◆ **INSTRUCTIONS TO FOLLOW**
Only the stretch of the listing below that runs from the line with "4 * (2 * α₄)) ≤ 1 ∧" through the line with "(huF : ∀ α₀" is to be printed, exactly and with both ends.

[Opening GIVEN DATA section]

/-- ★ **ALL SIX SOCKETS OF THEOREM 2 ON THE TORUS AT ONE `G`-VALUED `P`-PERIODIC PAIR, FROM THE v3 LETTERS AT `U₀`** (explicit windows):
`B8Thm2TorusSupplier.Thm2TorusSockets L k P η 0 B₀ (2B₀) (8B₀′·5dLB₀) c_u B₁ len G α₀ α₁ U₀ U′` for `G ≤ U(𝔸)` averaging-closed inside `H` with the
`τ`-laws (J-SU data), a pair `U₀, U′` in Theorem 2's regime (1.33)–(1.35) at `k ≥ 1` levels on `T_η` (`P ∈ Lᵏℤ`), GIVEN the v3 [4] letters `ℓ : LettersAtPer
… k α₀ P U₀` (laws at periodic arguments) with `LettersPerTau τ ℓ`, the letters `ℓu n` at every truncation `1 ≤ n ≤ k` (b9 law (B)), and the windows: Theorem 2's
`Thm2TorusWindows`, the JOIN family (at `B_R + 2`) below `cP₁` and the uniqueness family (instance `2B₀`, at `B_R + 2`, radius `α₄ᵘ`, domain `c_u`) below
`cP₂`, evaluated at `(α₀, α₁ᵉ)` (`α₁ᵉ = 11d²α₀ + α₁`, Theorem 4 run at the renamed `α₁` of (1.66), p. 88) and at `(α₀, α₁′)` with
`5dLB₀(α₀ + α₁′) = B₁(α₀ + α₁)`.  Conjuncts: Prop. 5 base (p. 89; the (1.36) exponent of `U′` from (1.65)) and step (p. 94) by `B8Thm2TorusServerPer`
(periodicity of the gauge by construction), (1.42) at the levels `m < k` and at the top, (1.59) with `β₀ = 0` (`B8Thm2TorusSock142159`), and (1.109) at
`c_A = B₁(α₀ + α₁)` by `B8Thm2TorusUniqPer`.
[cite: Balaban1985RegularSpaces, Thm 2 p.83, (1.33)–(1.36) p.82, Thm 4 p.88, (1.65)–(1.66) p.87, Prop. 5 (1.106)–(1.109) p.94, p.95, (1.42) p.83, (1.59) p.86, §3 p.98; Balaban1985BackgroundPropagators, Thms 3.1–3.3 pp.397–399] -/
theorem thm2TorusSockets_of_lettersAtPerB9 (hτ : ∀ x y : 𝔸, τ (x * y) = τ (y * x)) (hd2 : 2 ≤ d) {L : ℕ} (hL : 2 ≤ L) {η : ℝ} (hη : 0 < η)
    {k : ℕ} (hk : 1 ≤ k) {P : ℤ} (hP : ∃ M : ℤ, P = (L : ℤ) ^ k * M)
    {G H : Subgroup 𝔸ˣ} (hGrp2 : ∀ g ∈ H, ‖(g : 𝔸) - 1‖ ≤ 1 / 8 → τ (mlog (g : 𝔸)) = 0) (hGrp3 : ∀ S : 𝔸, τ S = 0 → expUnit S ∈ H)
    (hGA : AvgClosed d L G) (hGH : G ≤ H) (hGu : G ≤ unitaryUnits 𝔸)
    (hG3 : ∀ (lam : Site d → 𝔸) (x : Site d), IsSelfAdjoint (lam x) → τ (lam x) = 0 → gaugeExp lam x ∈ G)
    {α₀ α₁ α₁' B₀ B₀' B₀'H B₂' BG BR B₀β cB9 β cu α₄u B₁ cP₁ cP₂ : ℝ} {len : Site d → ℝ}
    (hα₀ : 0 < α₀) (hα₁ : 0 < α₁) (hB₀ : 0 < B₀) (hB₀' : 0 < B₀') (hB₀'H : 0 < B₀'H) (hB₂' : 0 ≤ B₂') (hBG : 0 ≤ BG) (hBR : 0 ≤ BR)
    (hα₄u : 0 < α₄u)
    (hW : Thm2TorusWindows d L B₀ (8 * B₀' * (5 * (d : ℝ) * L * B₀)) cu B₁ α₀ α₁)
    (hg9 : guardT d L B₀ (8 * B₀' * (5 * (d : ℝ) * L * B₀)) α₀ α₁ ≤ cB9)
    (hα₁'eq : 5 * (d : ℝ) * L * B₀ * (α₀ + α₁') = B₁ * (α₀ + α₁)) (hα₁'e : alpha1e d α₀ α₁ ≤ α₁')
    (h₁ : α₀ + alpha1e d α₀ α₁ ≤ cP₁) (h₂ : α₀ + α₁' ≤ cP₂)
    (hfpF : ∀ α₀ α₁ : ℝ, 0 < α₀ → 0 < α₁ → α₀ + α₁ ≤ cP₁ →
      ∀ cs α₄ cB cDA hE hE₂ lE lE₂ : ℝ, cs = 5 * (d : ℝ) * L * B₀ * (α₀ + α₁) → α₄ = 8 * B₀' * (5 * (d : ℝ) * L * B₀) * (α₀ + α₁) →
      cB = L * cs → cDA = 2 * (d : ℝ) * (L : ℝ) ^ 2 * cs →
      hE = B₀'H * (C2p d * (40 * d * cB + α₄) * α₄) → hE₂ = B₂' * (C2p d * (40 * d * cB + α₄) * α₄) →
      lE = B₀'H * (4 * C2p d * (40 * d * cB + 2 * α₄)) → lE₂ = B₂' * (4 * C2p d * (40 * d * cB + 2 * α₄)) →
      36 * d * B₀ * cs ≤ 1 / 2 ∧
      8 * (131072 * ((d : ℝ) + 1) ^ 2) * Real.exp (4 * (800 * ((d : ℝ) + 1) ^ 2 * ((d : ℝ) + 4)) * α₀) ≤ 16 * (131072 * ((d : ℝ) + 1) ^ 2) ∧
      2 * cs ^ 2 + 20 * d * α₀ * cs + 2 * (16 * (131072 * ((d : ℝ) + 1) ^ 2)) * cs ^ 2 ≤ α₀ + α₁ ∧
      (d : ℝ) * L * α₁ ≤ 1 / 8 ∧
      α₀ ≤ cB9 ∧ cs ≤ cB9 ∧
      C0 d * α₀ ≤ 1 / 3 ∧ 4 * α₀ ≤ c2' d L ∧
      Real.exp (4 * (800 * ((d : ℝ) + 1) ^ 2 * ((d : ℝ) + 4)) * α₀) * (1 + 8 * (131072 * ((d : ℝ) + 1) ^ 2) * cB) ≤ 2 ∧
      2 * cB ≤ c3 d L ∧ 2048 * (d : ℝ) * cB ≤ 1 ∧ 40 * d * cB ≤ 1 / 200 ∧
      200 * C6 d * (2 * α₄) ≤ 1 ∧ 12000 * ((d : ℝ) + 1) * L * (2 * α₄) ≤ 1 ∧
      C4G d L * (α₀ + 40 * d * cB + 4 * (2 * α₄)) ≤ 1 ∧
      1024 * ((d : ℝ) + 1) * ((d : ℝ) + 4) * L ^ 2 * α₀ ≤ 1 ∧ 32 * ((d : ℝ) + 1) ^ 2 * C6 d * L ^ 2 * α₀ ≤ 1 ∧
      16 * d * C5' d * C6 d * (L : ℝ) ^ 2 * α₀ ≤ 1 ∧ 8 * d * C6 d * L * α₀ ≤ 1 ∧
      40 * d * cB + α₄ ≤ 1 / (4 * B₀'H * (2 * C2p d)) ∧ 2 * C6 d * (40 * d * cB + 4 * α₄) ≤ 1 / 8 ∧
      cB ≤ 1 / 13 ∧ α₄ / 4 + hE ≤ 1 / 24 ∧ α₄ / 4 + hE ≤ 1 / 140 ∧ 10 * (α₄ / 4 + hE) * (BR + 2) ≤ 1 / 2 ∧
      BG * Mc d (BR + 2) (α₄ / 4 + hE) cB hE₂ cDA ≤ α₄ / 4 ∧
      BG * Kc d (BR + 2) (α₄ / 4 + hE) cB hE₂ cDA lE₂ (1 + lE) (1 + lE) ≤ 1 / 2)
    (huF : ∀ α₀ α₁ : ℝ, 0 < α₀ → 0 < α₁ → α₀ + α₁ ≤ cP₂ →
      ∀ cs cB cDA hE hE₂ lE lE₂ : ℝ, cs = 5 * (d : ℝ) * L * (2 * B₀) * (α₀ + α₁) → cB = L * cs → cDA = (d : ℝ) * (L : ℝ) ^ 2 * cs →
      hE = B₀'H * (C2p d * (40 * d * cB + α₄u) * α₄u) → hE₂ = B₂' * (C2p d * (40 * d * cB + α₄u) * α₄u) →
      lE = B₀'H * (4 * C2p d * (40 * d * cB + 2 * α₄u)) → lE₂ = B₂' * (4 * C2p d * (40 * d * cB + 2 * α₄u)) →
      36 * d * (2 * B₀) * cs ≤ 1 / 2 ∧
      8 * (131072 * ((d : ℝ) + 1) ^ 2) * Real.exp (4 * (800 * ((d : ℝ) + 1) ^ 2 * ((d : ℝ) + 4)) * α₀) ≤ 16 * (131072 * ((d : ℝ) + 1) ^ 2) ∧
      2 * cs ^ 2 + 20 * d * α₀ * cs + 2 * (16 * (131072 * ((d : ℝ) + 1) ^ 2)) * cs ^ 2 ≤ α₀ + α₁ ∧
      (d : ℝ) * L * α₁ ≤ 1 / 8 ∧
      α₀ ≤ cB9 ∧ cs ≤ cB9 ∧
      C0 d * α₀ ≤ 1 / 3 ∧ 4 * α₀ ≤ c2' d L ∧
      Real.exp (4 * (800 * ((d : ℝ) + 1) ^ 2 * ((d : ℝ) + 4)) * α₀) * (1 + 8 * (131072 * ((d : ℝ) + 1) ^ 2) * cB) ≤ 2 ∧
      2 * cB ≤ c3 d L ∧ 2048 * (d : ℝ) * cB ≤ 1 ∧ 40 * d * cB ≤ 1 / 200 ∧
      200 * C6 d * (2 * α₄u) ≤ 1 ∧ 12000 * ((d : ℝ) + 1) * L * (2 * α₄u) ≤ 1 ∧
      C4G d L * (α₀ + 40 * d * cB + 4 * (2 * α₄u)) ≤ 1 ∧
      1024 * ((d : ℝ) + 1) * ((d : ℝ) + 4) * L ^ 2 * α₀ ≤ 1 ∧ 32 * ((d : ℝ) + 1) ^ 2 * C6 d * L ^ 2 * α₀ ≤ 1 ∧
      16 * d * C5' d * C6 d * (L : ℝ) ^ 2 * α₀ ≤ 1 ∧ 8 * d * C6 d * L * α₀ ≤ 1 ∧
      40 * d * cB + α₄u ≤ 1 / (4 * B₀'H * (2 * C2p d)) ∧ 2 * C6 d * (40 * d * cB + 4 * α₄u) ≤ 1 / 8 ∧
      cB ≤ 1 / 13 ∧ α₄u / 4 + hE ≤ 1 / 24 ∧ α₄u / 4 + hE ≤ 1 / 140 ∧ 10 * (α₄u / 4 + hE) * (BR + 2) ≤ 1 / 2 ∧
      BG * Mc d (BR + 2) (α₄u / 4 + hE) cB hE₂ cDA ≤ α₄u / 4 ∧
      BG * Kc d (BR + 2) (α₄u / 4 + hE) cB hE₂ cDA lE₂ (1 + lE) (1 + lE) ≤ 1 / 2 ∧
      lE ≤ 1 / 2 ∧ cu + hE ≤ α₄u / 4)
    {U₀ U' : Site d → Fin d → 𝔸ˣ} (hU₀G : ∀ x κ, U₀ x κ ∈ G) (hU'G : ∀ x κ, U' x κ ∈ G)
    (hU₀P : ∀ i : Fin d, shiftCfg (P • e i) U₀ = U₀) (hU'P : ∀ i : Fin d, shiftCfg (P • e i) U' = U')
    (h33 : InAk L k η α₀ (fun _ => (Set.univ : Set (Site d))) U₀)
    (h34 : InAk L k η α₀ (fun _ => (Set.univ : Set (Site d))) (U' * U₀))
    (hAx : InAx L k (torusLam k) U₀ (U' * U₀)) (h35 : Hyp135 L k (torusLam k) α₁ U₀ U')
    (ℓ : LettersAtPer (𝔸 := 𝔸) L BG BR B₀'H B₂' B₀ B₀β cB9 β len η k α₀ P U₀) (ℓτ : LettersPerTau (𝔸 := 𝔸) τ ℓ)
    -- the v3 letters at EVERY truncation `1 ≤ n ≤ k` (their b9 law (B) is read at `n = m` by the step server and the (1.59) socket)
    (ℓu : ∀ n, 1 ≤ n → n ≤ k → LettersAtPer (𝔸 := 𝔸) L BG BR B₀'H B₂' B₀ B₀β cB9 β len η n α₀ P U₀) :
    Thm2TorusSockets L k P η 0 B₀ (2 * B₀) (8 * B₀' * (5 * (d : ℝ) * L * B₀)) cu B₁ len G α₀ α₁ U₀ U' := by
  have hL1 : 1 ≤ L := le_trans (by norm_num) hL
  have hd1 : 1 ≤ d := le_trans (by norm_num) hd2
  have hLpos : 0 < L := by omega
  have hdpos : 0 < d := by omega
  have hU₀ : ∀ x κ, U₀ x κ ∈ unitaryUnits 𝔸 := fun x κ => hGu (hU₀G x κ)
  have hU' : ∀ x κ, U' x κ ∈ unitaryUnits 𝔸 := fun x κ => hGu (hU'G x κ)
  have hU₀p : ∀ (x : Site d) (i : Fin d), U₀ (x + P • e i) = U₀ x := fun x i => funext fun κ => apply_add_of_shiftCfg hU₀P x i κ
  have hU'p : ∀ (x : Site d) (i : Fin d), U' (x + P • e i) = U' x := fun x i => funext fun κ => apply_add_of_shiftCfg hU'P x i κ
  have hα₁e0 : 0 < alpha1e d α₀ α₁ := by unfold alpha1e; positivity
  have hα₁le : α₁ ≤ alpha1e d α₀ α₁ := by
    have : 0 ≤ 11 * (d : ℝ) ^ 2 * α₀ := by positivity
    unfold alpha1e; linarith
  have hα₁'0 : 0 < α₁' := lt_of_lt_of_le hα₁e0 hα₁'e
  have hα2 : 2 * α₀ ≤ c2' d L := by linarith [hW.c2]
  have hg0 : 0 < guardT d L B₀ (8 * B₀' * (5 * (d : ℝ) * L * B₀)) α₀ α₁ := by unfold guardT cstarT alpha4T; positivity
  -- Theorem 4's data at every level `≤ k` and the all-levels closeness (1.66) `≤ α₁ᵉ`
  have hAx' : ∀ m', m' ≤ k → InAx L m' (torusLam (d := d) m') U₀ (mulCfg U' U₀) := inAx_torusLam_all hL1 hAx
  have h135all : ∀ j, j ≤ k → ∀ (z : Site d) (μ : Fin d),
      ‖(avgIter L (mulCfg U' U₀) j z μ : 𝔸) - (avgIter L U₀ j z μ : 𝔸)‖ ≤ alpha1e d α₀ α₁ :=
    h135_allLevels hd1 hL k hU₀ hU' hα₀ hW.c0 hα2 hα₁ hW.a6 h33 h34 hAx h35
  -- the window families at `(α₀, α₁ᵉ)` and `(α₀, α₁′)`
  have hwin := hfpF α₀ (alpha1e d α₀ α₁) hα₀ hα₁e0 h₁
  have huw' := huF α₀ α₁' hα₀ hα₁'0 h₂
  obtain ⟨-, -, -, hsmall₁, -⟩ := hwin _ _ _ _ _ _ _ _ rfl rfl rfl rfl rfl rfl rfl rfl
  have hsmall₁' : (d : ℝ) * L * α₁ ≤ 1 / 8 := (mul_le_mul_of_nonneg_left hα₁le (by positivity)).trans hsmall₁
  -- the (1.36) exponent `A₀ = (iη)⁻¹ log U′` of `U′` at the base: `|U′ − 1| ≤ α₁ᵉ ≤ ⅙` by (1.65), `|A₀| ≤ 2α₁ᵉη⁻¹ ≤ c⋆η⁻¹`
  have hdat : ∀ (x : Site d) (κ : Fin d),
      U' x κ = cfgExp η (fun y μ => η⁻¹ • ((I⁻¹ : ℂ) • mlog ((U' y μ : 𝔸ˣ) : 𝔸))) x κ ∧
        IsSelfAdjoint (η⁻¹ • ((I⁻¹ : ℂ) • mlog ((U' x κ : 𝔸ˣ) : 𝔸))) ∧
        ‖η⁻¹ • ((I⁻¹ : ℂ) • mlog ((U' x κ : 𝔸ˣ) : 𝔸))‖ ≤
          (5 * (d : ℝ) * L * B₀ * (α₀ + alpha1e d α₀ α₁)) * ((L : ℝ) ^ 0 * η)⁻¹ := by
    intro x κ
    have hb : ‖((U' x κ : 𝔸ˣ) : 𝔸) - 1‖ ≤ alpha1e d α₀ α₁ :=
      norm_sub_one_le_torus hd1 hL k hU₀ hU' hα₀ hW.c0 hα2 hα₁.le hW.a6 h33 h34 hAx h35 x κ
    obtain ⟨-, h1, h2, h3⟩ := base_datum hη U₀ U' hU' (a := alpha1e d α₀ α₁) (by linarith [hW.a6]) x κ hb
    refine ⟨h1, h2, h3.trans ?_⟩
    have ha2 : 2 * alpha1e d α₀ α₁ ≤ 5 * (d : ℝ) * L * B₀ * (α₀ + alpha1e d α₀ α₁) := by
      have h := hW.a2; unfold cstarT at h; exact h
    rw [pow_zero, one_mul]
    exact mul_le_mul_of_nonneg_right ha2 (inv_nonneg.2 hη.le)
  -- the six sockets
  have hS1 := sockP5Base_of_lettersAtPer τ hτ hd2 hL hη hk hGrp2 hGrp3 hGA hGH hGu hG3 hα₀ hα₁e0 hB₀ hB₀' hB₀'H hB₂' hBG hBR
    hU₀G hU'G h33 h34 hAx' hP hU₀p hU'p ℓ ℓτ hwin hdat
  have hS2 := sockP5Step_of_lettersAtPerB9 τ hτ hd2 hL hη hGrp2 hGrp3 hGA hGH hGu hG3 hα₀ hα₁e0 hB₀ hB₀' hB₀'H hB₂' hBG hBR
    hU₀G hU'G h33 h34 hAx' (fun j hj z μ _ => h135all j hj z μ) hP hU₀p hU'p ℓ ℓτ ℓu hwin
  have hS3 := sock142_of135 (P := P) hd2 hη hL k hGu hU₀G hU'G hα₀ hα₁ hg0.le hW.c0 hW.c2 hW.g16 hW.gexp hW.gc3 hW.a6 hsmall₁
    h33 h34 hAx h35
  have hS4 := sock142_top (P := P) hd2 hη hL hk hGu hU₀G hα₀ hα₁ hg0.le hW.c0 hW.c2 hW.g16 hW.gexp hW.gc3 hsmall₁' h33 hAx h35
  have hS6 := sockP5Uniq_of_lettersAtPerB9 hd2 hL hη hk hP hGu hα₀ hα₁'0 hB₀ hα₄u hU₀G hU'G hU₀p hU'p h33 h34 hAx'
    (fun j hj z μ _ => (h135all j hj z μ).trans hα₁'e) hB₀'H hB₂' hBG hBR ℓ huw'
  rw [hα₁'eq] at hS6
  unfold Thm2TorusSockets
  exact ⟨hS1, hS2, fun m hm1 hmk => hS3 m hm1 hmk.le, hS4,
    fun m hm1 hmk => sock159_of_lettersAtPer hd2 hη hL hGu hU₀G hU'G hg0 hg9 hW.g16 hB₀.le h33 h34 hU₀p hU'p hmk (ℓu m hm1 hmk), hS6⟩

end Pair

/-! ## §2 The member-uniform servers: the six sockets, and `Thm2TorusAt … G (fun _ => True)`, from the v3 letters -/

section Uniform

variable {𝔸 : Type*} [CStarAlgebra 𝔸] [Nontrivial 𝔸]
variable (τ : 𝔸 →L[ℂ] ℂ)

[Closing GIVEN DATA section]

◆ **ANSWER BOX**
      C4G d L * (α₀ + 40 * d * cB + 4 * (2 * α₄)) ≤ 1 ∧
      1024 * ((d : ℝ) + 1) * ((d : ℝ) + 4) * L ^ 2 * α₀ ≤ 1 ∧ 32 * ((d : ℝ) + 1) ^ 2 * C6 d * L ^ 2 * α₀ ≤ 1 ∧
      16 * d * C5' d * C6 d * (L : ℝ) ^ 2 * α₀ ≤ 1 ∧ 8 * d * C6 d * L * α₀ ≤ 1 ∧
      40 * d * cB + α₄ ≤ 1 / (4 * B₀'H * (2 * C2p d)) ∧ 2 * C6 d * (40 * d * cB + 4 * α₄) ≤ 1 / 8 ∧
      cB ≤ 1 / 13 ∧ α₄ / 4 + hE ≤ 1 / 24 ∧ α₄ / 4 + hE ≤ 1 / 140 ∧ 10 * (α₄ / 4 + hE) * (BR + 2) ≤ 1 / 2 ∧
      BG * Mc d (BR + 2) (α₄ / 4 + hE) cB hE₂ cDA ≤ α₄ / 4 ∧
      BG * Kc d (BR + 2) (α₄ / 4 + hE) cB hE₂ cDA lE₂ (1 + lE) (1 + lE) ≤ 1 / 2)
    (huF : ∀ α₀ α₁ : ℝ, 0 < α₀ → 0 < α₁ → α₀ + α₁ ≤ cP₂ →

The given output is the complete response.